__TASK__
Below are the entries to work from; restate word for word the portion that opens with the line containing "exact (h ℓ hℓ1).trans (by linarith)" and closes with the line containing "Real.tendsto_pow_log_div_mul_add_atTop 1 0", keeping both.

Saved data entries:
import Mathlib.Data.Nat.Choose.Central
import Literature.Computability.AlgebraicComplexity.SDPPCyclicPowerConstruction
import Literature.Computability.AlgebraicComplexity.SDPPOmegaBound
import HarnessLib

/-!
# ω-census, family (b2-D) two families / SDPP: rows R87–R91 and R28 through CKSU Prop. 4.5 + Thm. 4.4

HONEST FRAMING (pub-omega census; verbatim): lottery ticket; floor = certified bounds/negative ranges.
Census BOOKKEEPING for the Cohn–Umans track, not progress on `ω` (the tree proves `ω < 2.373` by the laser
method). Census rows R87–R91 ("(b2-D) CKSU05 Prop. 4.5 SDPP construction (`n = C(2ℓ,ℓ)` pairs in `Cyc_m^{2ℓ}`,
`|A||B| = (m−1)^{2ℓ}`) via Thm 4.4: `ω ≤ min_m (3ℓ ln m − ln n)/(ℓ ln(m−1))` at `ℓ = 2, 3, 5, 8, 12`"; values
`2.73511, 2.68939, 2.63756, 2.5980, 2.5693`, engine-certified ×3, "bridge (Prop. 4.5 + Thm 4.4) is PRINT") and
R28 ("CKSU Prop 24 / Thm 38, `ω < 2.48` at `m = 6`, `2.4784951…`") are derived here IN THE KERNEL from
* the SDPP family of CKSU Prop. 4.5 / arXiv Prop. 24 PROVED AS PRINTED
  (`Literature/…/SDPPCyclicPowerConstruction.lean`, `CohnKleinbergSzegedyUmans2005_prop24`: `binom(2ℓ,ℓ)` pairs in
  `C^{2ℓ}` with `|Aᵢ||Bᵢ| = (m−1)^{2ℓ}`, `m = |C|`), and
* CKSU Thm. 4.4 / arXiv Thm. 23 in the ABELIAN case, uniform form `M · L^{ω/2} ≤ |G|^{3/2}`
  (`Literature/…/SDPPOmegaBound.lean`, `IsSDPP.card_mul_rpow_le_of_uniform`, proved along CKSU's §6.2 road:
  triangle-free subsets of `Δₙ` + Thm. 5.5).
Chain (0 facts): `binom(2ℓ,ℓ) · ((m−1)^{2ℓ})^{ω/2} ≤ (m^{2ℓ})^{3/2}`, i.e. for `m ≥ 3`, `ℓ ≥ 1`
`ω ≤ (3ℓ log m − log binom(2ℓ,ℓ))/(ℓ log(m−1))` (`omega_le_sdpp_closedForm`, the rows' closed form for ALL `m, ℓ`);
the five rows as decimals by integer certificates `m^{3ℓq} ≤ binom(2ℓ,ℓ)^q (m−1)^{pℓ}` (`omega_le_of_sdpp_cert`);
with `binom(2ℓ,ℓ) ≥ 4^ℓ/(2ℓ)`: `ω ≤ (3 log m − 2 log 2)/log(m−1) + log(2ℓ)/(ℓ log(m−1))` (`omega_le_sdpp_explicit`),
hence, `ℓ → ∞`, **`ω ≤ (3 log m − 2 log 2)/log(m−1)`** (`omega_le_cksu_prop24_limit`) — the paper's `(3β−2)/α` with
"`α = log₂(m−1) + o(1)` and `β = log₂ m + o(1)` as `ℓ → ∞`" — and at `m = 6` the exact closed form
`ω ≤ (3 log 6 − 2 log 2)/log 5` (`omega_le_of_cksuProp24_m6`) with `(3 log 6 − 2 log 2)/log 5 ≤ 2.4785`
(`sdpp_limit_six_le`, certificate `3^30000 · 2^10000 ≤ 5^24785`); the decimal statement `ω ≤ 2.4785` itself is the
tree's `omega_le_of_cksuProp18_m6` (R28's earlier kernel entry through the strong-USP route of §3.3,
`CKSUTriangleOmegaBound.lean` — "Taking `m = 6` yields exactly the same bound as in Subsection 3.3 (`ω < 2.48`)") and
is not re-declared; this file derives the number by the row's own label.
The sibling `CKSUSDPPWreathOmegaBound.lean` reaches the same limit along CKSU's primary road (Thm. 4.3 wreath
product + Cor. 1.9 + Serre's index bound).

## References
* H. Cohn, R. Kleinberg, B. Szegedy, C. Umans, *Group-theoretic algorithms for matrix multiplication*, FOCS 2005;
  arXiv:math/0511460, §4: Prop. 4.5 / 24, Thm. 4.4 / 23 and the `α, β` sentence after it (p. 8).
  [CohnKleinbergSzegedyUmans2005]
-/

noncomputable section

namespace Summit.MatrixMultiplication.OmegaCensus

open Finset Filter Topology Literature.Computability.AlgebraicComplexity
  Literature.Computability.AlgebraicComplexity.SDPPCyclicPower

/-! ### The closed form of rows R87–R91 for all `m ≥ 3`, `ℓ ≥ 1` -/

/-- **CKSU Prop. 4.5 fed to the abelian Thm. 4.4: `ω ≤ (3ℓ log m − log binom(2ℓ,ℓ))/(ℓ log(m−1))`** for every
finite abelian `C` with `m = |C| ≥ 3` and every `ℓ ≥ 1` (from `binom(2ℓ,ℓ) · ((m−1)^{2ℓ})^{ω/2} ≤ (m^{2ℓ})^{3/2}`).
[cite: CohnKleinbergSzegedyUmans2005, Prop. 4.5 and Thm. 4.4] -/
theorem omega_le_sdpp_closedForm (C : Type) [AddCommGroup C] [Fintype C] [DecidableEq C]
    (hm : 3 ≤ Fintype.card C) {ℓ : ℕ} (hℓ : 1 ≤ ℓ) :
    omega ℂ ≤ (3 * ℓ * Real.log (Fintype.card C) - Real.log ((2 * ℓ).choose ℓ)) /
      (ℓ * Real.log ((Fintype.card C : ℝ) - 1)) := by
  obtain ⟨A, B, hS, hcard⟩ := CohnKleinbergSzegedyUmans2005_prop24 C ℓ
  have h := hS.card_mul_rpow_le_of_uniform hcard
  rw [Fintype.card_fun, Fintype.card_fin] at h
  set m := Fintype.card C with hmdef
  set n := (2 * ℓ).choose ℓ with hn
  have h3 : (3 : ℝ) ≤ m := by exact_mod_cast hm
  have hm1 : ((m - 1 : ℕ) : ℝ) = (m : ℝ) - 1 := by
    rw [Nat.cast_sub (by omega), Nat.cast_one]
  have hL : 0 < Real.log ((m : ℝ) - 1) := Real.log_pos (by linarith)
  have hℓr : (0 : ℝ) < ℓ := by exact_mod_cast hℓ
  have hnr : (0 : ℝ) < n := by exact_mod_cast Nat.choose_pos (by omega)
  push_cast at h
  rw [hm1] at h
  have hm1pos : (0 : ℝ) < (m : ℝ) - 1 := by linarith
  have hmpos : (0 : ℝ) < m := by linarith
  have hlog := Real.log_le_log (by positivity) h
  rw [Real.log_mul hnr.ne' (by positivity), Real.log_rpow (by positivity), Real.log_rpow (by positivity),
    Real.log_pow, Real.log_pow] at hlog
  push_cast at hlog
  rw [le_div_iff₀ (by positivity)]
  nlinarith [hlog, hL, hℓr]

/-- **Decimal certificates for the rows**: if `m^{3ℓq} ≤ binom(2ℓ,ℓ)^q · (m−1)^{pℓ}` (integers), then
`ω ≤ p/q` (`C = ℤ/m`). [cite: CohnKleinbergSzegedyUmans2005, Prop. 4.5 and Thm. 4.4] -/
theorem omega_le_of_sdpp_cert {m ℓ p q : ℕ} (hm : 3 ≤ m) (hℓ : 1 ≤ ℓ) (hq : 0 < q)
    (hcert : m ^ (3 * ℓ * q) ≤ (2 * ℓ).choose ℓ ^ q * (m - 1) ^ (p * ℓ)) :
    omega ℂ ≤ (p : ℝ) / q := by
  haveI : NeZero m := ⟨by omega⟩
  have h := omega_le_sdpp_closedForm (ZMod m) (by rw [ZMod.card]; exact hm) hℓ
  rw [ZMod.card] at h
  have h3 : (3 : ℝ) ≤ m := by exact_mod_cast hm
  have hL : 0 < Real.log ((m : ℝ) - 1) := Real.log_pos (by linarith)
  have hℓr : (0 : ℝ) < ℓ := by exact_mod_cast hℓ
  have hqr : (0 : ℝ) < q := by exact_mod_cast hq
  have hm1 : ((m - 1 : ℕ) : ℝ) = (m : ℝ) - 1 := by
    rw [Nat.cast_sub (by omega), Nat.cast_one]
  have hm1pos : (0 : ℝ) < (m : ℝ) - 1 := by linarith
  have hnr : (0 : ℝ) < ((2 * ℓ).choose ℓ : ℕ) := by exact_mod_cast Nat.choose_pos (by omega)
  have hcr : (m : ℝ) ^ (3 * ℓ * q) ≤ (((2 * ℓ).choose ℓ : ℕ) : ℝ) ^ q * ((m : ℝ) - 1) ^ (p * ℓ) := by
    rw [← hm1]; exact_mod_cast hcert
  have hlog := Real.log_le_log (by positivity) hcr
  rw [Real.log_pow, Real.log_mul (by positivity) (by positivity), Real.log_pow, Real.log_pow] at hlog
  push_cast at hlog
  refine h.trans ?_
  rw [div_le_div_iff₀ (by positivity) hqr]
  nlinarith [hlog, hL, hℓr, hqr]

/-! ### Rows R87–R91 as decimals (`5` / `4` dp up, the census values) -/

/-- **R87**: `ℓ = 2` (`n = 6`), `m* = 11`: `(6 ln 11 − ln 6)/(2 ln 10) = 2.7351024…`, so `ω ≤ 2.73511`
(certificate `11^600000 ≤ 6^100000 · 10^547022`). [cite: CohnKleinbergSzegedyUmans2005, Prop. 4.5 and Thm. 4.4] -/
theorem omega_le_sdpp_row87 : omega ℂ ≤ 2.73511 := by
  have h := omega_le_of_sdpp_cert (m := 11) (ℓ := 2) (p := 273511) (q := 100000) (by norm_num) (by norm_num)
    (by norm_num) (by decide +kernel)
  exact h.trans (by norm_num)

/-- **R88**: `ℓ = 3` (`n = 20`), `m* = 10`: `(9 ln 10 − ln 20)/(3 ln 9) = 2.6893827…`, so `ω ≤ 2.68939`
(certificate `10^900000 ≤ 20^100000 · 9^806817`). [cite: CohnKleinbergSzegedyUmans2005, Prop. 4.5 and Thm. 4.4] -/
theorem omega_le_sdpp_row88 : omega ℂ ≤ 2.68939 := by
  have h := omega_le_of_sdpp_cert (m := 10) (ℓ := 3) (p := 268939) (q := 100000) (by norm_num) (by norm_num)
    (by norm_num) (by decide +kernel)
  exact h.trans (by norm_num)

/-- **R89**: `ℓ = 5` (`n = 252`), `m* = 8`: `(15 ln 8 − ln 252)/(5 ln 7) = 2.6375517…`, so `ω ≤ 2.63756`
(certificate `8^375000 ≤ 252^25000 · 7^329695`, i.e. `p/q = 65939/25000`).
[cite: CohnKleinbergSzegedyUmans2005, Prop. 4.5 and Thm. 4.4] -/
theorem omega_le_sdpp_row89 : omega ℂ ≤ 2.63756 := by
  have h := omega_le_of_sdpp_cert (m := 8) (ℓ := 5) (p := 65939) (q := 25000) (by norm_num) (by norm_num)
    (by norm_num) (by decide +kernel)
  exact h.trans (by norm_num)

/-- **R90**: `ℓ = 8` (`n = 12870`), `m* = 7`: `(24 ln 7 − ln 12870)/(8 ln 6) = 2.5979484…`, so `ω ≤ 2.5980`
(certificate `7^12000 ≤ 12870^500 · 6^10392`, i.e. `p/q = 1299/500`).
[cite: CohnKleinbergSzegedyUmans2005, Prop. 4.5 and Thm. 4.4] -/
theorem omega_le_sdpp_row90 : omega ℂ ≤ 2.5980 := by
  have h := omega_le_of_sdpp_cert (m := 7) (ℓ := 8) (p := 1299) (q := 500) (by norm_num) (by norm_num)
    (by norm_num) (by decide +kernel)
  exact h.trans (by norm_num)

/-- **R91**: `ℓ = 12` (`n = 2704156`), `m* = 7`: `(36 ln 7 − ln 2704156)/(12 ln 6) = 2.5692838…`, so `ω ≤ 2.5693`
(certificate `7^360000 ≤ 2704156^10000 · 6^308316`). [cite: CohnKleinbergSzegedyUmans2005, Prop. 4.5 and Thm. 4.4] -/
theorem omega_le_sdpp_row91 : omega ℂ ≤ 2.5693 := by
  have h := omega_le_of_sdpp_cert (m := 7) (ℓ := 12) (p := 25693) (q := 10000) (by norm_num) (by norm_num)
    (by norm_num) (by decide +kernel)
  exact h.trans (by norm_num)

/-! ### `ℓ → ∞`: the printed `(3β − 2)/α` with `α = log₂(m−1)`, `β = log₂ m`, and R28 -/

/-- **Explicit in `ℓ`**: `ω ≤ (3 log m − 2 log 2)/log(m−1) + log(2ℓ)/(ℓ log(m−1))` for `m = |C| ≥ 3`, `ℓ ≥ 1`
(the closed form with `binom(2ℓ,ℓ) ≥ 4^ℓ/(2ℓ)`, Mathlib `Nat.four_pow_le_two_mul_self_mul_centralBinom`).
[cite: CohnKleinbergSzegedyUmans2005, Prop. 4.5 and Thm. 4.4] -/
theorem omega_le_sdpp_explicit (C : Type) [AddCommGroup C] [Fintype C] [DecidableEq C]
    (hm : 3 ≤ Fintype.card C) {ℓ : ℕ} (hℓ : 1 ≤ ℓ) :
    omega ℂ ≤ (3 * Real.log (Fintype.card C) - 2 * Real.log 2) / Real.log ((Fintype.card C : ℝ) - 1) +
      Real.log (2 * ℓ) / (ℓ * Real.log ((Fintype.card C : ℝ) - 1)) := by
  have h := omega_le_sdpp_closedForm C hm hℓ
  set m := Fintype.card C with hmdef
  set n := (2 * ℓ).choose ℓ with hn
  have h3 : (3 : ℝ) ≤ m := by exact_mod_cast hm
  have hL : 0 < Real.log ((m : ℝ) - 1) := Real.log_pos (by linarith)
  have hℓr : (0 : ℝ) < ℓ := by exact_mod_cast hℓ
  have hnr : (0 : ℝ) < n := by exact_mod_cast Nat.choose_pos (by omega)
  -- `log n ≥ 2ℓ log 2 − log(2ℓ)` from `4^ℓ ≤ 2ℓ·binom(2ℓ,ℓ)`
  have h4 : 4 ^ ℓ ≤ 2 * ℓ * n := by
    have := Nat.four_pow_le_two_mul_self_mul_centralBinom ℓ hℓ
    rwa [Nat.centralBinom_eq_two_mul_choose] at this
  have h4r : (4 : ℝ) ^ ℓ ≤ 2 * ℓ * n := by exact_mod_cast h4
  have hlogn : 2 * ℓ * Real.log 2 - Real.log (2 * ℓ) ≤ Real.log n := by
    have := Real.log_le_log (by positivity) h4r
    rw [Real.log_pow, Real.log_mul (by positivity) hnr.ne',
      show (4 : ℝ) = 2 ^ 2 by norm_num, Real.log_pow] at this
    push_cast at this
    linarith
  rw [le_div_iff₀ (by positivity)] at h
  have e : (3 * Real.log m - 2 * Real.log 2) / Real.log ((m : ℝ) - 1) +
      Real.log (2 * ℓ) / (ℓ * Real.log ((m : ℝ) - 1)) =
      (3 * ℓ * Real.log m - 2 * ℓ * Real.log 2 + Real.log (2 * ℓ)) / (ℓ * Real.log ((m : ℝ) - 1)) := by
    field_simp
  rw [e, le_div_iff₀ (by positivity)]
  linarith

/-- The limiting step, once: if `ω ≤ X + f ℓ` for every `ℓ ≥ 1` and `f ℓ → 0`, then `ω ≤ X`. [folklore] -/
theorem omega_le_of_forall_le_add {X : ℝ} {f : ℕ → ℝ} (hf : Tendsto f atTop (𝓝 0))
    (h : ∀ ℓ : ℕ, 1 ≤ ℓ → omega ℂ ≤ X + f ℓ) : omega ℂ ≤ X := by
  refine le_of_forall_pos_le_add fun ε hε => ?_
  obtain ⟨ℓ, hℓε, hℓ1⟩ := ((hf.eventually (gt_mem_nhds hε)).and (eventually_ge_atTop 1)).exists
  exact (h ℓ hℓ1).trans (by linarith)

/-- `log(2ℓ)/(ℓ L) → 0`. [folklore] -/
private theorem tendsto_log_two_mul_div (L : ℝ) :
    Tendsto (fun ℓ : ℕ => Real.log (2 * ℓ) / (ℓ * L)) atTop (𝓝 0) := by
  rcases eq_or_ne L 0 with hL | hL
  · subst hL; simp
  have h1 : Tendsto (fun x : ℝ => Real.log x ^ 1 / (1 * x + 0)) atTop (𝓝 0) :=
    Real.tendsto_pow_log_div_mul_add_atTop 1 0 1 one_ne_zero
  have h2 : Tendsto (fun ℓ : ℕ => (2 : ℝ) * ℓ) atTop atTop :=
    tendsto_natCast_atTop_atTop.const_mul_atTop (by norm_num)
  have h3 := (h1.comp h2).const_mul (2 / L)
  rw [mul_zero] at h3
  refine h3.congr' ?_
  filter_upwards [eventually_ge_atTop 1] with ℓ hℓ
  have hℓr : (0 : ℝ) < ℓ := by exact_mod_cast hℓ
  simp only [Function.comp_def, pow_one, one_mul, add_zero]
  field_simp

/-- **CKSU Prop. 4.5 through Thm. 4.4, `ℓ → ∞`: `ω ≤ (3 log m − 2 log 2)/log(m−1)`** for every finite abelian `C`
with `m = |C| ≥ 3` — the paper's `ω ≤ (3β−2)/α` with `α = log₂(m−1)`, `β = log₂ m` ("α = log₂(m−1) + o(1) and
β = log₂ m + o(1) as ℓ → ∞"); at `m = 6`: `3(log 6 − (2/3) log 2)/log 5 = 2.47849…` = census R28; the rows
R87–R91 decrease to this value. [cite: CohnKleinbergSzegedyUmans2005, Prop. 4.5 and Thm. 4.4] -/
theorem omega_le_cksu_prop24_limit (C : Type) [AddCommGroup C] [Fintype C] [DecidableEq C]
    (hm : 3 ≤ Fintype.card C) :
    omega ℂ ≤ (3 * Real.log (Fintype.card C) - 2 * Real.log 2) / Real.log ((Fintype.card C : ℝ) - 1) :=
  omega_le_of_forall_le_add (tendsto_log_two_mul_div _) fun _ hℓ => omega_le_sdpp_explicit C hm hℓ

/-- The `m = 6` value: `(3 log 6 − 2 log 2)/log 5 ≤ 2.4785` (exact `2.4784951…`; certificate
`3^30000 · 2^10000 ≤ 5^24785`; `2.4784` fails). [cite: CohnKleinbergSzegedyUmans2005, Prop. 4.5] -/
theorem sdpp_limit_six_le : (3 * Real.log 6 - 2 * Real.log 2) / Real.log 5 ≤ 2.4785 := by
  have h6 : Real.log 6 = Real.log 2 + Real.log 3 := by
    rw [show (6 : ℝ) = 2 * 3 by norm_num, Real.log_mul (by norm_num) (by norm_num)]
  have hlog5 : 0 < Real.log 5 := Real.log_pos (by norm_num)
  have hpow : (3 : ℝ) ^ 30000 * (2 : ℝ) ^ 10000 ≤ (5 : ℝ) ^ 24785 := by
    have : (3 ^ 30000 * 2 ^ 10000 : ℕ) ≤ 5 ^ 24785 := by decide +kernel
    exact_mod_cast this
  have hlogs : 30000 * Real.log 3 + 10000 * Real.log 2 ≤ 24785 * Real.log 5 := by
    have := Real.log_le_log (by positivity) hpow
    rwa [Real.log_mul (by positivity) (by positivity), Real.log_pow, Real.log_pow, Real.log_pow] at this
  rw [h6, div_le_iff₀ hlog5]
  nlinarith [hlogs, hlog5]

/-- Census row R28 by its own label at KERNEL grade, exact closed form: **`ω ≤ (3 log 6 − 2 log 2)/log 5`
(`= 2.4784951…`) from the SDPP construction of CKSU Prop. 4.5 with `m = 6`** through the abelian Thm. 4.4.
The decimal `ω ≤ 2.4785` is `omega_le_of_cksuProp24_m6.trans sdpp_limit_six_le` — as a statement it is
literally the tree's `omega_le_of_cksuProp18_m6` (strong-USP route of §3.3; "Taking `m = 6` yields exactly
the same bound as in Subsection 3.3 (`ω < 2.48`)"), so it is not re-declared here.
[cite: CohnKleinbergSzegedyUmans2005, Prop. 4.5 (arXiv Prop. 24)] -/
theorem omega_le_of_cksuProp24_m6 : omega ℂ ≤ (3 * Real.log 6 - 2 * Real.log 2) / Real.log 5 := by
  have h := omega_le_cksu_prop24_limit (ZMod 6) (by rw [ZMod.card]; norm_num)
  rw [ZMod.card] at h
  have h5 : Real.log (((6 : ℕ) : ℝ) - 1) = Real.log 5 := by norm_num
  rwa [h5, Nat.cast_ofNat] at h

end Summit.MatrixMultiplication.OmegaCensus

end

__SOLVED PROBLEM__
  exact (h ℓ hℓ1).trans (by linarith)

/-- `log(2ℓ)/(ℓ L) → 0`. [folklore] -/
private theorem tendsto_log_two_mul_div (L : ℝ) :
    Tendsto (fun ℓ : ℕ => Real.log (2 * ℓ) / (ℓ * L)) atTop (𝓝 0) := by
  rcases eq_or_ne L 0 with hL | hL
  · subst hL; simp
  have h1 : Tendsto (fun x : ℝ => Real.log x ^ 1 / (1 * x + 0)) atTop (𝓝 0) :=
    Real.tendsto_pow_log_div_mul_add_atTop 1 0 1 one_ne_zero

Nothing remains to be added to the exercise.